Does anybody have any suggestions on ways to improve the visualization so that the three separate patterns can be better differentiated? For example, some way to emphasize the mean points and place the confidence intervals in the background?
Use lines and ribbons:
library(ggplot2)
ggplot(my_data, aes(x=Hour.of.day, y=Distance.travelled,
fill=Model)) +
theme_bw()+
geom_line(aes(colour=Model))+
geom_ribbon(aes(ymin = Distance.travelled - ci,
ymax = Distance.travelled + ci),alpha=0.4)+
scale_x_discrete(breaks=c("0600", "1200", "1800", "2400")) +
theme(axis.ticks = element_blank())
ggsave("ribbonplot.png",width=7,height=4)
You can make the lines wider (lwd) or the ribbons fainter (alpha) if you want to emphasize the pattern of the mean more strongly.

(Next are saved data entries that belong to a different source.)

import Literature.AlgebraicGeometry.Motives.AbelianVarietyDegree
import Literature.AlgebraicGeometry.Morphisms.FormalFunctions
import HarnessLib

/-!
# Everywhere-regular rational functions on an integral `K`-scheme with `Γ(X, 𝒪_X) = K` are constant

Topic `Literature/AlgebraicGeometry/Motives`, namespace `Literature.AlgebraicGeometry.Motives.RatFn` (the rational-function
currency of `CartierDivisor.lean`: `RatFn.toFunctionField`, `RatFn.IsRegularAt`, `RatFn.IsUnitAt`, `RatFn.algebraStalk`).
THEOREMS ONLY (no definition, no named fact, no instance; net Literature debt 0).  Cell `hodgecm-mathlib` (D-0151), road W
toward `r₀` (item `stmt-HodgeConjecture-24834`), leaf **(W0) Lγ** of B-p18's `W0-SPEC` §3 («CONSTANCY + EVALUATION»), consumed
by (W0) L4c («on a proper group variety every nowhere-vanishing top form is translation invariant»: the ratio
`c := Φ^*(pr₂^*θ)/pr₂^*θ ∈ K(E × E)` is a unit at every point, hence a constant by `Γ(E × E, 𝒪) = K` (leaf Lβ), and it is `1`
because its germ along the slice `{e} × E` has residue `1`).  Banked capital; no floor change.

For an integral scheme `X` over a field `K` (Mathlib `X.Over (Spec K)`) whose global functions are the constants —
hypothesis `hΓ : Function.Surjective (Morphisms.algebraMapΓ (X ↘ Spec K))`, which is how leaf Lβ delivers «`Γ(X, 𝒪_X) = K`» for
`X` proper, geometrically integral with a `K`-point; NO properness is used here — we prove:

* `exists_algebraMap_eq_of_forall_isRegularAt` — a rational function regular at every point is a constant `c ∈ K`
  (it is a global section by `Γ(X, 𝒪) = ⋂ₓ 𝒪_{X,x}`, ★ `RatFn.exists_germ_eq_of_forall_isRegularAt`, then `hΓ`);
* `exists_units_algebraMap_eq_of_forall_isUnitAt` — a rational function that is a unit at every point is a constant `c ∈ Kˣ`;
* `toFunctionField_algebraMap`, `eq_algebraMap_of_toFunctionField_eq_algebraMap` — the germ of the constant `c` at any point `x`
  is `algebraMap K 𝒪_{X,x} c`;
* `eq_of_toFunctionField_eq_algebraMap_of_residue_eq`, `eq_one_of_toFunctionField_eq_algebraMap_of_residue_eq_one` — EVALUATION:
  the constant is read off in any residue field `κ(x)` (`K → κ(x)` is injective);
* `eq_one_of_forall_isUnitAt_of_residue_eq_one` — the consumer's one-liner: an everywhere-unit rational function whose germ at
  some point has residue `1` is `1`.

HC_CM is proved only modulo the 7 printed citations until rung 0 closes.

## References
* [GortzWedhorn2020] U. Görtz, T. Wedhorn, *Algebraic Geometry I: Schemes*, 2nd ed. (2020): Prop. 3.29 (p. 102) (`Γ(U, 𝒪) = ⋂ 𝒪_{X,x}`
  inside `K(X)`); §(4.11) Prop. 4.41 ff. (`K`-schemes and their function algebras).
* [Hartshorne1977] R. Hartshorne, *Algebraic Geometry*, GTM 52 (1977): I Thm. 3.4 (a) (p. 18) (regular functions on a projective
  variety are constant); II §2 (residue fields `k(x)`, p. 74).
-/

universe u

open CategoryTheory AlgebraicGeometry TopologicalSpace Opposite

noncomputable section

namespace Literature.AlgebraicGeometry.Motives

namespace RatFn

variable {K : Type u} [Field K] {X : Scheme.{u}} [IsIntegral X] [X.Over (Spec (.of K))]

/-! ### The germ of a constant -/

/-- The germ at `x` of the constant rational function `c` is the constant `c` of `𝒪_{X,x}`:
`𝒪_{X,x} → K(X)` maps `algebraMap K 𝒪_{X,x} c` to `algebraMap K K(X) c` (the scalar tower `K → 𝒪_{X,x} → K(X)` of
`CartierDivisor.lean`). [cite: GortzWedhorn2020, Prop. 3.29 (1)–(2) (p. 102)] -/
theorem toFunctionField_algebraMap (x : X) (c : K) :
    toFunctionField x (algebraMap K (X.presheaf.stalk x) c) = algebraMap K X.functionField c :=
  (IsScalarTower.algebraMap_apply K (X.presheaf.stalk x) X.functionField c).symm

/-- If the germ `t ∈ 𝒪_{X,x}` represents the constant rational function `c`, then `t` IS the constant `c` of `𝒪_{X,x}`
(`𝒪_{X,x} → K(X)` is injective). [cite: GortzWedhorn2020, Prop. 3.29 (1) (p. 102)] -/
theorem eq_algebraMap_of_toFunctionField_eq_algebraMap {x : X} {t : X.presheaf.stalk x} {c : K}
    (ht : toFunctionField x t = algebraMap K X.functionField c) :
    t = algebraMap K (X.presheaf.stalk x) c :=
  toFunctionField_injective x (by rw [ht, toFunctionField_algebraMap])

/-! ### Evaluation: the constant is read off in any residue field -/

/-- **Evaluation.**  If the germ `t ∈ 𝒪_{X,x}` of the constant rational function `c` has the same residue in `κ(x)` as the
constant `d`, then `c = d` — because `K → 𝒪_{X,x} → κ(x)` is a ring map out of a field, hence injective.
[cite: Hartshorne1977, II §2 (p. 74), residue field k(x); I Thm. 3.4 (a) (p. 18)] -/
theorem eq_of_toFunctionField_eq_algebraMap_of_residue_eq {x : X} {t : X.presheaf.stalk x} {c d : K}
    (ht : toFunctionField x t = algebraMap K X.functionField c)
    (hres : IsLocalRing.residue (X.presheaf.stalk x) t =
      IsLocalRing.residue (X.presheaf.stalk x) (algebraMap K (X.presheaf.stalk x) d)) :
    c = d := by
  rw [eq_algebraMap_of_toFunctionField_eq_algebraMap ht] at hres
  exact ((IsLocalRing.residue (X.presheaf.stalk x)).comp (algebraMap K (X.presheaf.stalk x))).injective hres

/-- **Evaluation at `1`.**  If the germ `t ∈ 𝒪_{X,x}` of the constant rational function `c` has residue `1` in `κ(x)`, then
`c = 1`. [cite: Hartshorne1977, II §2 (p. 74), residue field k(x); I Thm. 3.4 (a) (p. 18)] -/
theorem eq_one_of_toFunctionField_eq_algebraMap_of_residue_eq_one {x : X} {t : X.presheaf.stalk x} {c : K}
    (ht : toFunctionField x t = algebraMap K X.functionField c)
    (h1 : IsLocalRing.residue (X.presheaf.stalk x) t = 1) : c = 1 :=
  eq_of_toFunctionField_eq_algebraMap_of_residue_eq ht (by rw [h1, map_one, map_one])

/-! ### Constancy under `Γ(X, 𝒪_X) = K` -/

/-- **Constancy.**  On an integral `K`-scheme all of whose global functions are constants (`hΓ`: the structure map
`K → Γ(X, 𝒪_X)` is onto — e.g. `X` proper and geometrically integral with a `K`-point, leaf Lβ), a rational function which is
regular at EVERY point is a constant: it is a global section (`Γ(X, 𝒪) = ⋂ₓ 𝒪_{X,x}` in `K(X)`,
`RatFn.exists_germ_eq_of_forall_isRegularAt`), i.e. the image of some `c ∈ K`.
[cite: GortzWedhorn2020, Prop. 3.29 (3) (p. 102)] [cite: Hartshorne1977, I Thm. 3.4 (a) (p. 18)] -/
theorem exists_algebraMap_eq_of_forall_isRegularAt
    (hΓ : Function.Surjective (Morphisms.algebraMapΓ (X ↘ Spec (.of K))))
    (h : X.functionField) (hh : ∀ x : X, IsRegularAt x h) :
    ∃ c : K, algebraMap K X.functionField c = h := by
  -- `h` is a global section
  obtain ⟨σ, hσ⟩ := exists_germ_eq_of_forall_isRegularAt (X := X) (U := ⊤) (Set.mem_univ _) (h := h)
    fun y _ => hh y
  -- every global section is a constant
  obtain ⟨c, hc⟩ := hΓ σ
  refine ⟨c, ?_⟩
  calc algebraMap K X.functionField c
      = X.presheaf.germ ⊤ (genericPoint X) trivial
          ((X ↘ Spec (.of K)).appTop ((Scheme.ΓSpecIso (.of K)).inv c)) :=
        algebraMap_stalk_apply K (genericPoint X) c
    _ = X.presheaf.germ ⊤ (genericPoint X) (Set.mem_univ _) σ := by rw [← hc]; rfl
    _ = h := hσ

/-- **Constancy for everywhere-unit rational functions** (W0-SPEC Lγ «CONSTANCY»): on an integral `K`-scheme with
`Γ(X, 𝒪_X) = K` (`hΓ`), a rational function which is a UNIT at every point is a nonzero constant `c ∈ Kˣ`.
[cite: GortzWedhorn2020, Prop. 3.29 (3) (p. 102)] [cite: Hartshorne1977, I Thm. 3.4 (a) (p. 18)] -/
theorem exists_units_algebraMap_eq_of_forall_isUnitAt
    (hΓ : Function.Surjective (Morphisms.algebraMapΓ (X ↘ Spec (.of K))))
    (h : X.functionField) (hh : ∀ x : X, IsUnitAt x h) :
    ∃ c : Kˣ, algebraMap K X.functionField (c : K) = h := by
  obtain ⟨c, hc⟩ := exists_algebraMap_eq_of_forall_isRegularAt hΓ h fun x => (hh x).isRegularAt
  have hc0 : c ≠ 0 := by
    rintro rfl
    exact (hh (genericPoint X)).ne_zero (by rw [← hc, map_zero])
  exact ⟨Units.mk0 c hc0, hc⟩

/-- **Lγ, the consumer's form (CONSTANCY + EVALUATION).**  On an integral `K`-scheme with `Γ(X, 𝒪_X) = K` (`hΓ`), a rational
function `h` which is a unit at every point and whose germ `t` at SOME point `z` (e.g. the generic point of an integral closed
subscheme along which `h` «restricts to 1») has residue `1` in `κ(z)`, IS the constant `1`.
[cite: GortzWedhorn2020, Prop. 3.29 (3) (p. 102)] [cite: Hartshorne1977, I Thm. 3.4 (a) (p. 18)] -/
theorem eq_one_of_forall_isUnitAt_of_residue_eq_one
    (hΓ : Function.Surjective (Morphisms.algebraMapΓ (X ↘ Spec (.of K))))
    (h : X.functionField) (hh : ∀ x : X, IsUnitAt x h)
    {z : X} {t : X.presheaf.stalk z} (ht : toFunctionField z t = h)
    (h1 : IsLocalRing.residue (X.presheaf.stalk z) t = 1) : h = 1 := by
  obtain ⟨c, hc⟩ := exists_units_algebraMap_eq_of_forall_isUnitAt hΓ h hh
  rw [← hc] at ht ⊢
  rw [eq_one_of_toFunctionField_eq_algebraMap_of_residue_eq_one ht h1, map_one]

/-- The same with the regularity hypothesis only (a rational function regular everywhere whose germ at some point has residue
`1` is `1`). [cite: GortzWedhorn2020, Prop. 3.29 (3) (p. 102)] [cite: Hartshorne1977, I Thm. 3.4 (a) (p. 18)] -/
theorem eq_one_of_forall_isRegularAt_of_residue_eq_one
    (hΓ : Function.Surjective (Morphisms.algebraMapΓ (X ↘ Spec (.of K))))
    (h : X.functionField) (hh : ∀ x : X, IsRegularAt x h)
    {z : X} {t : X.presheaf.stalk z} (ht : toFunctionField z t = h)
    (h1 : IsLocalRing.residue (X.presheaf.stalk z) t = 1) : h = 1 := by
  obtain ⟨c, hc⟩ := exists_algebraMap_eq_of_forall_isRegularAt hΓ h hh
  rw [← hc] at ht ⊢
  rw [eq_one_of_toFunctionField_eq_algebraMap_of_residue_eq_one ht h1, map_one]

end RatFn

end Literature.AlgebraicGeometry.Motives

end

Here's another way, using facets:
ggplot(gg,aes(x=Hour.of.day, y=Distance.travelled)) +
geom_pointrange(aes(ymin=Distance.travelled-ci,ymax=Distance.travelled+ci,color=Model))+
facet_grid(Model~.) +
stat_smooth(formula=y~1, method="lm",linetype=2,se=F)+
geom_abline(aes(slope=0,intercept=mean(Distance.travelled)),linetype=3)

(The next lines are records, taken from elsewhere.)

import Summits.MatrixMultiplication.MatrixMultiplication.Theorems.AbelianSTPPCensusTAStatFRows

/-!
# T_A static certificate, range `6780 … 6833` (k-member tree): domination packaged and the tree's helper facts

Cell mm-stpp (rung F-M1), tier T_A = «beat `2.371`, the record exponent (ADVXXZ'25 / DEK+26 rounded)»; checker `AbelianSTPPCensusTAStatFDefs.lean`, part 1 of the data facts `AbelianSTPPCensusTAStatFRows.lean`.
Theory g12's `AbelianSTPPCensusTAStatDRows.lean` §«Domination, packaged» at the universe `6833` (`mono_P_lev` / `mono_P_bkt` / `mono_W_lev`, `dominated` — here for
every `t* ≤ 390`), plus the member-level facts the k-member tree's row hypotheses (`TAStatKM.Hyps`) are assembled from in `AbelianSTPPCensusTAStatFSound.lean`:
`vol_le_of_small`, `dominatedAt` (domination of a sorted shape at a GIVEN bucket `j` with `t ≤ TB[j+1] − 1`), `xdominatedAt` (domination at the extra U11-G entries), `mem_m2l` (bucket-list membership), `budget_of_sorted`
(the Grynkiewicz budget from a source member given by its sorted form, via `TAStat.grynkiewicz_budget'_A/B/C`).
WHAT THIS IS NOT: arithmetic about the checker only; no statement about STPP families or `ω`.
-/

set_option linter.dupNamespace false
set_option autoImplicit false

namespace Summit.MatrixMultiplication.MatrixMultiplication.Theorems.TAStatF

open TECert (tableOK vol us tableOK_iff)
open ShapeCert (gainOf2371j D)
open TAStatFData (E VL TB nl nb)
open TAStat (tm Entry e0 domP leP leW tm_sorted getD_drop_add grynkiewicz_budget'_A grynkiewicz_budget'_B grynkiewicz_budget'_C)

/-! ## Domination, packaged -/

/-- vM fraction transfer along levels: `leP (ent i j) (ent i' j)` for `i ≤ i' < nl`, `j < nb`. [bookkeeping] -/
theorem mono_P_lev (hmono : TAStatF.monoOK TAStatFData.nl TAStatFData.nb = true) {i i' j : ℕ} (hii : i ≤ i') (hi' : i' < nl) (hj : j < nb) :
    (TAStatF.ent i j).1 * (TAStatF.ent i' j).2.1 ≤ (TAStatF.ent i' j).1 * (TAStatF.ent i j).2.1 ∧ 1 ≤ (TAStatF.ent i' j).2.1 := by
  have hrow : ∀ i < nl, ∀ j < nb, 1 ≤ (ent i j).2.1 ∧ 1 ≤ (ent i j).2.2.2 ∧
      (i + 1 < nl → leP (ent i j) (ent (i + 1) j) = true ∧ leW (ent i j) (ent (i + 1) j) = true) ∧
      (j + 1 < nb → leP (ent i j) (ent i (j + 1)) = true) := by
    intro i hi j hj
    simp only [monoOK, Bool.and_eq_true, List.all_eq_true, List.mem_range, Nat.beq_eq, Nat.ble_eq, Bool.or_eq_true] at hmono
    obtain ⟨⟨-, h2⟩, -⟩ := hmono
    obtain ⟨-, h3⟩ := h2 i hi
    obtain ⟨⟨⟨hp, hw⟩, hi1⟩, hj1⟩ := h3 j hj
    refine ⟨hp, hw, fun hlt => ?_, fun hlt => ?_⟩
    · rcases hi1 with hge | hh
      · omega
      · exact hh
    · rcases hj1 with hge | hh
      · omega
      · exact hh
  induction i', hii using Nat.le_induction with
  | base => exact ⟨by rw [Nat.mul_comm], (hrow i hi' j hj).1⟩
  | succ n hn ih =>
    obtain ⟨h1, hp⟩ := ih (by omega)
    have hstep := ((hrow n (by omega) j hj).2.2.1 hi').1
    simp only [leP, Nat.ble_eq] at hstep
    refine ⟨?_, (hrow (n + 1) hi' j hj).1⟩
    have key : (ent i j).1 * (ent (n + 1) j).2.1 * (ent n j).2.1 ≤ (ent (n + 1) j).1 * (ent i j).2.1 * (ent n j).2.1 := by
      calc (ent i j).1 * (ent (n + 1) j).2.1 * (ent n j).2.1 = (ent i j).1 * (ent n j).2.1 * (ent (n + 1) j).2.1 := by ring
        _ ≤ (ent n j).1 * (ent i j).2.1 * (ent (n + 1) j).2.1 := Nat.mul_le_mul_right _ h1
        _ = (ent n j).1 * (ent (n + 1) j).2.1 * (ent i j).2.1 := by ring
        _ ≤ (ent (n + 1) j).1 * (ent n j).2.1 * (ent i j).2.1 := Nat.mul_le_mul_right _ hstep
        _ = (ent (n + 1) j).1 * (ent i j).2.1 * (ent n j).2.1 := by ring
    exact Nat.le_of_mul_le_mul_right key hp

The main idea here is that the data should have a frame of reference (here, the mean value of distance traveled for a given model). This tells you at a glance when distance traveled is significantly different from the mean. The grey dotted line is the grand average across all models, which tells you if a given model tends to travel more or less the average over time for all the models.
If you set se=T in the call to stat_smooth(...), you also get the variability in the means, but all that shading I think detracts from the main point.